Она вылезает из-под столешницы и раcпрямляется, одновременно дорывая
рубаху донизу. Потом принимает удобнейшую позу: укладывает ладони на талию,
вдавливая ее между буграми Венеры и Юпитера, выгибает спину и выводит локти
вперед. Таким приемом всем присутствующим дается сразу все необходимое:
раздувшееся вымя со стоячими сосцами, взбухший живот и выпяченный пупок.

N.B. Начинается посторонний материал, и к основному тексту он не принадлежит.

import Summits.QuantumFields.YangMills.Theorems.BalabanUVNodesN06AtRecord11ObligationsPins
import Summits.QuantumFields.YangMills.Theorems.BalabanUVNodesN06AtRecord11ObligationsHg
import Summits.QuantumFields.YangMills.Theorems.BalabanUVNodesN06SectBOfFrameV4
import Literature.MathematicalPhysics.QuantumFieldTheory.Balaban1983to89.B9Cor35ComparisonsEH
import Literature.MathematicalPhysics.QuantumFieldTheory.Balaban1983to89.B9Ineq344LocalPairHolds
import Literature.MathematicalPhysics.QuantumFieldTheory.Balaban1983to89.B9Ineq347GAAtLetters
import Literature.MathematicalPhysics.QuantumFieldTheory.Balaban1983to89.B9Thm39ReadingAtLetters
import Literature.MathematicalPhysics.QuantumFieldTheory.Balaban1983to89.B9Thm314Thm315RecordVacuity
import Literature.MathematicalPhysics.QuantumFieldTheory.Balaban1983to89.Node00.OpsYSectDE
import Literature.MathematicalPhysics.QuantumFieldTheory.Balaban1983to89.B9Thm312WholeLeafRelH
import Literature.MathematicalPhysics.QuantumFieldTheory.Balaban1983to89.B9Thm313WholeLeafRel
import Literature.MathematicalPhysics.QuantumFieldTheory.Balaban1983to89.B9Thm312WholeFacesY
import Literature.MathematicalPhysics.QuantumFieldTheory.Balaban1983to89.B9OpsRTransport
import Literature.MathematicalPhysics.QuantumFieldTheory.Balaban1983to89.B9CarrierBlockMultiplicity
import Literature.MathematicalPhysics.QuantumFieldTheory.Balaban1983to89.B9CoRealizesRelAtLetters
import Literature.MathematicalPhysics.QuantumFieldTheory.Balaban1983to89.B9Ineq349SiteReading
import Literature.MathematicalPhysics.QuantumFieldTheory.Balaban1983to89.B9Eq3132AtRecordDE
import Literature.MathematicalPhysics.QuantumFieldTheory.Balaban1983to89.B9Thm314Thm315RecordDE
import Literature.MathematicalPhysics.QuantumFieldTheory.Balaban1983to89.B9Thm311ReadingAtLetters
import Literature.MathematicalPhysics.QuantumFieldTheory.Balaban1983to89.B9RWSumsDefinitePinsPairM
import Literature.MathematicalPhysics.QuantumFieldTheory.Balaban1983to89.B9Thm311SymmAtRecordV4
import Summits.QuantumFields.YangMills.Theorems.BalabanUVNodesN06CoReadingsOfPins
import Literature.MathematicalPhysics.QuantumFieldTheory.Balaban1983to89.B9Eq3132NuReading
import Literature.MathematicalPhysics.QuantumFieldTheory.Balaban1983to89.B9GeoNbrCountKLevelV1
import Literature.MathematicalPhysics.QuantumFieldTheory.Balaban1983to89.Node00.OpsYSectEElim
import Literature.MathematicalPhysics.QuantumFieldTheory.Balaban1983to89.B9Thm311PosAtRecordV4
import Literature.MathematicalPhysics.QuantumFieldTheory.Balaban1983to89.B9CoReadingCoordsH
import Literature.MathematicalPhysics.QuantumFieldTheory.Balaban1983to89.B9Ineq349SiteFromBlocks
import Literature.MathematicalPhysics.QuantumFieldTheory.Balaban1983to89.Node00.OpsYRecordV4
import Literature.MathematicalPhysics.QuantumFieldTheory.Balaban1983to89.B9Thm315WholeSectERepOn
import Literature.MathematicalPhysics.QuantumFieldTheory.Balaban1983to89.B9CoReadingCoordsTranspose
import Literature.MathematicalPhysics.QuantumFieldTheory.Balaban1983to89.B9CoReadingCoordsL2Pair
import Literature.MathematicalPhysics.QuantumFieldTheory.Balaban1983to89.B9CoReadingCoordsL2S
import Literature.MathematicalPhysics.QuantumFieldTheory.Balaban1983to89.B9Thm312WholeLeafCompletePairMBZSLRC
import Literature.MathematicalPhysics.QuantumFieldTheory.Balaban1983to89.B9RWSumsCompleteGeo9YNbr
import Literature.MathematicalPhysics.QuantumFieldTheory.Balaban1983to89.B9Thm313WholeLeafCompletePairMBCZcUSXCEL
import Summits.QuantumFields.YangMills.Theorems.BalabanUVNodesN06C1L2LegAtPinsR
import Literature.MathematicalPhysics.QuantumFieldTheory.Balaban1983to89.Node00.OpsYRecordV4P
import Literature.MathematicalPhysics.QuantumFieldTheory.Balaban1983to89.B9QLettersAtPins
import Summits.QuantumFields.YangMills.Theorems.BalabanUVNodesN06ZLettersLegAtPinsPU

Весь мясной набор, как на витрине. Из трещин в лопнувших сосцах выступают и
сразу затвердевают янтарные капли.
- Да, недоношенная лярва, - скрипит Адамо зубами. Молодой человек
обладает соответствующим возрасту аппетитом и, конечно, едва сдерживается,
чтобы не впиться клыками в выставленное на витрине подрагивающее мясцо. И то
только потому, что выбор труден, слишком уж разнообразен набор. - Все
фальшивое: легенда, удостоверение, имя... И сама баба - дрянная фальшивка,
подделка под бабу.
- Я покрою все убытки, - кладет приезжий руку на плечо Адамо. - Не надо
скандала. Все равно из него ничего не выйдет. Она больна, это установлено
официально. У меня есть соответствующие документы.
- Тоже, небось, изготовленные на ксероксе? - сбрасывает Адамо чужую руку
брезгливым передрагиванием плечей, характерным движением турецкой
танцовщицы. - Как вас-то зовут, папаша? У вас-то хоть настоящее имя, или
тоже такое... польское? - В будущем надо получше ее сторожить, папаша, в
оба, - вползает в приоткрытую наружную дверь парфюмерный голосок. Это Дон
Анжело, он уже занял там наблюдательную, или сторожевую позицию, как кому
нравится. Ему она нравится, и потому он сладострастно уточняет:
- В сто глаз.
- Какое у нее будущее, - с досадой отмахивается чувствительный Адамо:
вмешательство Дона Анжело превращает стройный квартет в квинтет, а это явное
излишество, ведь новый голос вынужден дублировать какой-нибудь из старых,
своего особого места у него нет, да и трудности подстройки его к
сложившемуся ансамблю делают сомнительной любую от него пользу. К тому же,
этот особо неприятный Адамо голос уже прорезался, так что подстраивать его
ко всей теперешней музыке придется опять задним числом.